THE TASK
Copy out the entries below exactly as they stand, but only from the line containing "have hw : sectorWidth" through the line containing "rw [hsplit]".
*** Opening of SUPPLIED INFORMATION ***
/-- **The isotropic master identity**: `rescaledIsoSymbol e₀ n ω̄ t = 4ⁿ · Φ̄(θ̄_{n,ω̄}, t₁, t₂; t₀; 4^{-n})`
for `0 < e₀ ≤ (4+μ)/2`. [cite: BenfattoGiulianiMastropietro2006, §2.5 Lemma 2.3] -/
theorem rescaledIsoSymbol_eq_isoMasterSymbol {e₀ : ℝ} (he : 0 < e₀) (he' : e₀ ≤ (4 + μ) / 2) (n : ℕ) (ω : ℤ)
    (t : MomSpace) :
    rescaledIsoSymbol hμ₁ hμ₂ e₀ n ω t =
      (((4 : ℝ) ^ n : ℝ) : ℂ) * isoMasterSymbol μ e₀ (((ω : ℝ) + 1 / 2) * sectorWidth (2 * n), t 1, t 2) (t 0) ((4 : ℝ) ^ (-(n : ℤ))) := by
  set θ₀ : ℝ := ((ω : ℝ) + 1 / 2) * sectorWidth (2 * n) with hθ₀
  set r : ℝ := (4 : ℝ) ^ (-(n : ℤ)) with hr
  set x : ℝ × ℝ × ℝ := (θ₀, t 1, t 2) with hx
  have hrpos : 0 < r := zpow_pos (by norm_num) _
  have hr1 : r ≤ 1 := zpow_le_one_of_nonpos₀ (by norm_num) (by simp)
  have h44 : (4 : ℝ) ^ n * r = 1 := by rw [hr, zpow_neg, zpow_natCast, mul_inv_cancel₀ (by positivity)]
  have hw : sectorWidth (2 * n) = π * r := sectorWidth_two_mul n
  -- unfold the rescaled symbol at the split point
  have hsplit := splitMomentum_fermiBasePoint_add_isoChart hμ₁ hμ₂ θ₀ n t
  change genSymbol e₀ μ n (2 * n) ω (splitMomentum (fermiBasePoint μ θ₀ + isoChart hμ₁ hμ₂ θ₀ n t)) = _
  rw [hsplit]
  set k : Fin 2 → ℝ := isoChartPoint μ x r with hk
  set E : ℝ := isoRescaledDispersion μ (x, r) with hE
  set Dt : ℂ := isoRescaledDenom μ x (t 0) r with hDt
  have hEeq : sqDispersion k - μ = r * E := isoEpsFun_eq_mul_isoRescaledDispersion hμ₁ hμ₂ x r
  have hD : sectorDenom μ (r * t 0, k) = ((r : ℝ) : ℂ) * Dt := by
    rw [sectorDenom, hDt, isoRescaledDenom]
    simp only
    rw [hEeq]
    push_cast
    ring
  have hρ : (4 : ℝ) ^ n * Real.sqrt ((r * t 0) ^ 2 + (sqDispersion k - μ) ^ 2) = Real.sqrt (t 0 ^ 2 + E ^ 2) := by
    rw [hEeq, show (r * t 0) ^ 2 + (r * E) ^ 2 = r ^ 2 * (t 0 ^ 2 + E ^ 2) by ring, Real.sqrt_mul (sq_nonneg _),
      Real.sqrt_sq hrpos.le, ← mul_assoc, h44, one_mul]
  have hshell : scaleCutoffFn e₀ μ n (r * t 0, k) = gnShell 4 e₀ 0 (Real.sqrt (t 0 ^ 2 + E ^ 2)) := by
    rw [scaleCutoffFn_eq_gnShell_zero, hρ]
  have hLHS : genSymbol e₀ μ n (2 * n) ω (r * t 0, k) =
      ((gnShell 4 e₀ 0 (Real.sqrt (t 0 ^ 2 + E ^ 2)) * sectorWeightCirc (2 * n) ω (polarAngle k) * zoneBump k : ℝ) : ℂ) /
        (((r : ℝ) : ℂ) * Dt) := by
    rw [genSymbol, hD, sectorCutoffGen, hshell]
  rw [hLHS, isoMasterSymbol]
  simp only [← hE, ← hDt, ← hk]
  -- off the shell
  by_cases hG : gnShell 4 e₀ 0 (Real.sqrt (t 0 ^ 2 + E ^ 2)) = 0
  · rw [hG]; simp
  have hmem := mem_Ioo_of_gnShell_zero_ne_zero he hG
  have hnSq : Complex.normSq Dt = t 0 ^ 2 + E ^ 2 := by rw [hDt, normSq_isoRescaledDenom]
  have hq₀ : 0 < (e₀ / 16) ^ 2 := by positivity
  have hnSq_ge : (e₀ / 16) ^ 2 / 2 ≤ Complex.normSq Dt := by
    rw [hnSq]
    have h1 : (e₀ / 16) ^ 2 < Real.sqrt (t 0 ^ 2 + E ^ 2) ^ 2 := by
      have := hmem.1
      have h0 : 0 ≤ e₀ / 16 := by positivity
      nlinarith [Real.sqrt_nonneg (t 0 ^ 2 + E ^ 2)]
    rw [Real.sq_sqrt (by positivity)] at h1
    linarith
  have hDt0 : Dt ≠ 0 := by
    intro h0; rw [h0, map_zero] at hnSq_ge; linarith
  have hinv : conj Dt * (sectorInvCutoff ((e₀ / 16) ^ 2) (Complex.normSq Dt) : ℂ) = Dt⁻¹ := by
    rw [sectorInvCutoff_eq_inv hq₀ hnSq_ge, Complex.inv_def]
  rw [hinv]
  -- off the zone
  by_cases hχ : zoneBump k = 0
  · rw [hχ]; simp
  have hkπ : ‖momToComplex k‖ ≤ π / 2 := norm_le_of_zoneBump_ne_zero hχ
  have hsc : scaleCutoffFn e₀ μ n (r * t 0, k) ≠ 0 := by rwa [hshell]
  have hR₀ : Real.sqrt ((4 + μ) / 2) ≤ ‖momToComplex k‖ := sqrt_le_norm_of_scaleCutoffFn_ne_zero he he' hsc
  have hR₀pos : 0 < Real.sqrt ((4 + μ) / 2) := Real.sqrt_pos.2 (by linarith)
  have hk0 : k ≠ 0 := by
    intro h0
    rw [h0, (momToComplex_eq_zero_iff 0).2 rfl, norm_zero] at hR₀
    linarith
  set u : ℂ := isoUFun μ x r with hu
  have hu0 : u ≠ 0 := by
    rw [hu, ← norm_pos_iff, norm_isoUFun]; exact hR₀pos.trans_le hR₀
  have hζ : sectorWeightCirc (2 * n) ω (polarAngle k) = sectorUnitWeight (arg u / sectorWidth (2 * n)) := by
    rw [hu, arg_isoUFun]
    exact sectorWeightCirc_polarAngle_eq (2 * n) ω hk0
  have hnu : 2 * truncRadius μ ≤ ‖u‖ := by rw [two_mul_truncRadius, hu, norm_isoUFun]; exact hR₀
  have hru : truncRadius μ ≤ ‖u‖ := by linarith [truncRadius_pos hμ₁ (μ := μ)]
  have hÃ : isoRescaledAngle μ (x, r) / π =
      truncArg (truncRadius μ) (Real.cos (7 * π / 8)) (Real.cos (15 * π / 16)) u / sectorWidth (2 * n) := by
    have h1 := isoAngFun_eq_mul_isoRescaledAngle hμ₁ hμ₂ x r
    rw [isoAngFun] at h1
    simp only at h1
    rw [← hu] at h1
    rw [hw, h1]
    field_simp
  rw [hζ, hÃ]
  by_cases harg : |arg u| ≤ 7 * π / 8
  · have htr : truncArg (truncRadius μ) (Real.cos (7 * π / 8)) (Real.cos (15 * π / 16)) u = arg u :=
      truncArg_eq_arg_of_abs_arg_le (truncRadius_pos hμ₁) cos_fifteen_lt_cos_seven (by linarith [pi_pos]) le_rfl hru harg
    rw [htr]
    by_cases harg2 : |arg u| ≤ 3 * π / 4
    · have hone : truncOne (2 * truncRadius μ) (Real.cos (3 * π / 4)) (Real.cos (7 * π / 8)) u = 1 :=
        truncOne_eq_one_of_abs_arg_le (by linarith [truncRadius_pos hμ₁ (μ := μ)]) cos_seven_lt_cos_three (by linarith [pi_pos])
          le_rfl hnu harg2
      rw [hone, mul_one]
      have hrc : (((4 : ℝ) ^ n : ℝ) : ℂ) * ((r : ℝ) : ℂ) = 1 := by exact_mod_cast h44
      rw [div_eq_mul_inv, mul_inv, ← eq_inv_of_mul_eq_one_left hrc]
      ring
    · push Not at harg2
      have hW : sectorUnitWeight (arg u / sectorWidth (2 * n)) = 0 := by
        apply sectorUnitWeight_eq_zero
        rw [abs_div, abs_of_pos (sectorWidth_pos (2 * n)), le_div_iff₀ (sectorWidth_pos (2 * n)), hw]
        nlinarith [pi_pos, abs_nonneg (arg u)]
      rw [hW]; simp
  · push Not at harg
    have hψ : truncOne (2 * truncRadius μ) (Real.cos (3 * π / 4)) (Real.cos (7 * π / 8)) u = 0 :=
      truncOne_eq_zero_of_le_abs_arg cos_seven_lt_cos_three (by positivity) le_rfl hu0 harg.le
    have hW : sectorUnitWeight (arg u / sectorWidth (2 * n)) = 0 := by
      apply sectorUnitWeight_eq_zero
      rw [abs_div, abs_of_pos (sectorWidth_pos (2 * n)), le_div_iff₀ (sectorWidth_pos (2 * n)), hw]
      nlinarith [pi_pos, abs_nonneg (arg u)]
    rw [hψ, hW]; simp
*** Close of SUPPLIED INFORMATION ***
*** Opening of SUPPLIED INFORMATION ***
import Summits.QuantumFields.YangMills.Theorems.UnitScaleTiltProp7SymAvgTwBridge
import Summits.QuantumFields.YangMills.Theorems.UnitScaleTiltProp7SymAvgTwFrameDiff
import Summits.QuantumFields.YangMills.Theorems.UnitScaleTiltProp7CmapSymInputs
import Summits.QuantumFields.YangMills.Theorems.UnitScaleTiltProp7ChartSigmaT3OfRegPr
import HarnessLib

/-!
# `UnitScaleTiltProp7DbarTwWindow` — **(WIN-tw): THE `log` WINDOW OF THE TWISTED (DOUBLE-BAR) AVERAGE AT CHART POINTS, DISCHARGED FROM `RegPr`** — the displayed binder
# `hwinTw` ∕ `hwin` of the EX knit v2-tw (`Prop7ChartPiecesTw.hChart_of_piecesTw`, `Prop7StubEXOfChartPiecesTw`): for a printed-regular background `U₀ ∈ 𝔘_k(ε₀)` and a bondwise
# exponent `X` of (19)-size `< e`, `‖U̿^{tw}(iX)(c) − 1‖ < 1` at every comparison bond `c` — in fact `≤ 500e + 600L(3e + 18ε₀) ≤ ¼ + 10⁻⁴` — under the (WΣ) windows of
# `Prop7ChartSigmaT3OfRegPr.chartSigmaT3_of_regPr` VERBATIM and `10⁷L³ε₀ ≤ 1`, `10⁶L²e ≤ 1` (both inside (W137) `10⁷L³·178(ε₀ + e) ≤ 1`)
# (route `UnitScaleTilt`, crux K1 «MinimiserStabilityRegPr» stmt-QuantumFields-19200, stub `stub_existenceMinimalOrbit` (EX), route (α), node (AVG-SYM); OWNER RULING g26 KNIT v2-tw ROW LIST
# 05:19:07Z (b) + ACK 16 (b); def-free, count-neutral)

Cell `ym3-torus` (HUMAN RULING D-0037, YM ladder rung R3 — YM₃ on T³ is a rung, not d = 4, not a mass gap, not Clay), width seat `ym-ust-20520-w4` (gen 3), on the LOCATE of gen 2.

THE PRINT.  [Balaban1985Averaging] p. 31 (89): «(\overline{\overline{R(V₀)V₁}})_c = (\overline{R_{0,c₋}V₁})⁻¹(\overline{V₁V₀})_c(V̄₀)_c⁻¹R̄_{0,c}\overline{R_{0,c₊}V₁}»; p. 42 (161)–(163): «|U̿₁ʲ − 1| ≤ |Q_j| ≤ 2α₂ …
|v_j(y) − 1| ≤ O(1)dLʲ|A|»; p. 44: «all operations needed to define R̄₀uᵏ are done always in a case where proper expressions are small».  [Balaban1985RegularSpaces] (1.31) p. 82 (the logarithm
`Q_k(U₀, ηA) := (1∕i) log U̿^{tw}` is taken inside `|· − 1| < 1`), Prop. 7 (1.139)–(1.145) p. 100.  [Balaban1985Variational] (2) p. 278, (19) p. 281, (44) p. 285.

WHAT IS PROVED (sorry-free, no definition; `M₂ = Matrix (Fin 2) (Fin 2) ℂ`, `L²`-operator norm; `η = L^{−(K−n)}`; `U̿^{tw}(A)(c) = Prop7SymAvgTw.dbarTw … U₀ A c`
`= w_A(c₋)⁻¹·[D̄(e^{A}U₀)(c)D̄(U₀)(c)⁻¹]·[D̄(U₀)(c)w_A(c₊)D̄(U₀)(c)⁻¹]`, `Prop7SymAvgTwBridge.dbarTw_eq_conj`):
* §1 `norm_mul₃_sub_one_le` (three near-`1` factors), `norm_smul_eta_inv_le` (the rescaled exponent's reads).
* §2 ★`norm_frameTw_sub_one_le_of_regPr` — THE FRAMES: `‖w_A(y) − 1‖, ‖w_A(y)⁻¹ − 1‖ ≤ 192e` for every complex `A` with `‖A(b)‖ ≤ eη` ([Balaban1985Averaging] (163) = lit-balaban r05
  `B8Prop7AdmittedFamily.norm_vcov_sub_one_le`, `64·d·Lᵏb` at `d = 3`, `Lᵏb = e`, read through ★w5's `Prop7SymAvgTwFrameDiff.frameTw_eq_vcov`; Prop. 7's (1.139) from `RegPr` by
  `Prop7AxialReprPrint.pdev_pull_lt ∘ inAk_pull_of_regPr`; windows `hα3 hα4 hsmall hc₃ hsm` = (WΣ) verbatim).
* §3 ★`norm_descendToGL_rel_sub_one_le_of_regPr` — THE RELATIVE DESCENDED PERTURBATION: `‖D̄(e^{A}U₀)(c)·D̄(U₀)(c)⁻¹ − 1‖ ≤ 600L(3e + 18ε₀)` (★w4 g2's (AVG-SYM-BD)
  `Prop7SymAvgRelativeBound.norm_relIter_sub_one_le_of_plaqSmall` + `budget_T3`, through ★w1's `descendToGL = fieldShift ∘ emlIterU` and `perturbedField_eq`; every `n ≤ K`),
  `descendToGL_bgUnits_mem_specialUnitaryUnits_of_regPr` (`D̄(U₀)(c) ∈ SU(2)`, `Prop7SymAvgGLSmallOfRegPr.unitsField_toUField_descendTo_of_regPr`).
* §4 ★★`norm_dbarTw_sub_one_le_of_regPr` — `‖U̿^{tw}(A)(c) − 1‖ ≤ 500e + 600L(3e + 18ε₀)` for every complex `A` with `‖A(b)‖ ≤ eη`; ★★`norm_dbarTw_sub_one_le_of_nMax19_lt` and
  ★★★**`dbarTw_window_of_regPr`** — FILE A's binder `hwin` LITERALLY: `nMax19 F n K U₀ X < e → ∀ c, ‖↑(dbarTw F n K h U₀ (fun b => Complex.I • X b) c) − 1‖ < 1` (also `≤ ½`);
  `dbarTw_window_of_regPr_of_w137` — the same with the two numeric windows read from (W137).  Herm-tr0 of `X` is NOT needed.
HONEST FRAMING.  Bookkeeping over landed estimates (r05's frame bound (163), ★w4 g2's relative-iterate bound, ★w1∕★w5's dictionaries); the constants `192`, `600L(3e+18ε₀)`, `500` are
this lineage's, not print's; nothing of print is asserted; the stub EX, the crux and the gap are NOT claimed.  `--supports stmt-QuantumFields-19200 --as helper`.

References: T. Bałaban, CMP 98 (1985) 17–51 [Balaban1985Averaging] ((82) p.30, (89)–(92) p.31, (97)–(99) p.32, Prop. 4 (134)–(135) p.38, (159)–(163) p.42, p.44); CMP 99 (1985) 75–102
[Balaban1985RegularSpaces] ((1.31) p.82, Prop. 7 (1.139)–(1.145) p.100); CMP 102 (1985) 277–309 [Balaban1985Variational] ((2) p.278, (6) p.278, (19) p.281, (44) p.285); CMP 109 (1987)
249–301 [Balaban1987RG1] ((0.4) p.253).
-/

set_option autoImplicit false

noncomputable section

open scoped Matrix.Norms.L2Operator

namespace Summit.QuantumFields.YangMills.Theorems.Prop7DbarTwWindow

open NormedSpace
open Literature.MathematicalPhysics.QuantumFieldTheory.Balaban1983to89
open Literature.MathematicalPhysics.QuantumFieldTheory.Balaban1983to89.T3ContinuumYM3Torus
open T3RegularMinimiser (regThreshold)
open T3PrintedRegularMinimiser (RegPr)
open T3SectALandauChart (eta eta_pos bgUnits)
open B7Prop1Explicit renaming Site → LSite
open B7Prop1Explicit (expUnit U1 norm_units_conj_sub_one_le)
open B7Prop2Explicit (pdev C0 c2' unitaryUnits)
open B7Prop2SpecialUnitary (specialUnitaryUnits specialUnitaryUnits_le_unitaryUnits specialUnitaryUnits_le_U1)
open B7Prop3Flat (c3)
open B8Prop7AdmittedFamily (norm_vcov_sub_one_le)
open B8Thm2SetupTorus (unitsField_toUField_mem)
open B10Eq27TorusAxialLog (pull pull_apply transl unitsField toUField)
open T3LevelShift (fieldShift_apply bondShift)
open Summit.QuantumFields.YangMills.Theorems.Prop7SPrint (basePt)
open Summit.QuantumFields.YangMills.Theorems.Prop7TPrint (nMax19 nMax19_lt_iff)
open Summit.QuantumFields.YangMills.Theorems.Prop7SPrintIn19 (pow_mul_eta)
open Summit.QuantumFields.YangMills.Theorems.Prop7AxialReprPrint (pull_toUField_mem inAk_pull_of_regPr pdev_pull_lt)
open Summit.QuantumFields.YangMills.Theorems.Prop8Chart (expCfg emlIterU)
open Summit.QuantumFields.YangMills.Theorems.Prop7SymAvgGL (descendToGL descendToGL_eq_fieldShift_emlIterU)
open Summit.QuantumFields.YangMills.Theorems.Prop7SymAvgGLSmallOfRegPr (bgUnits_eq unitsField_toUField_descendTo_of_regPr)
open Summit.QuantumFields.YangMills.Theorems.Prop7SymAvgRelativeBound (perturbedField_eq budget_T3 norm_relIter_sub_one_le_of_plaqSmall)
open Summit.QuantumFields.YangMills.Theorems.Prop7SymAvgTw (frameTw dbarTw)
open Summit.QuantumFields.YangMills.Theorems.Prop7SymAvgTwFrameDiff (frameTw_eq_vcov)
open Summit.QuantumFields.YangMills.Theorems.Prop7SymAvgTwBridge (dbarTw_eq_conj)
*** Close of SUPPLIED INFORMATION ***
TASK ANSWER
  have hw : sectorWidth (2 * n) = π * r := sectorWidth_two_mul n
  -- unfold the rescaled symbol at the split point
  have hsplit := splitMomentum_fermiBasePoint_add_isoChart hμ₁ hμ₂ θ₀ n t
  change genSymbol e₀ μ n (2 * n) ω (splitMomentum (fermiBasePoint μ θ₀ + isoChart hμ₁ hμ₂ θ₀ n t)) = _
  rw [hsplit]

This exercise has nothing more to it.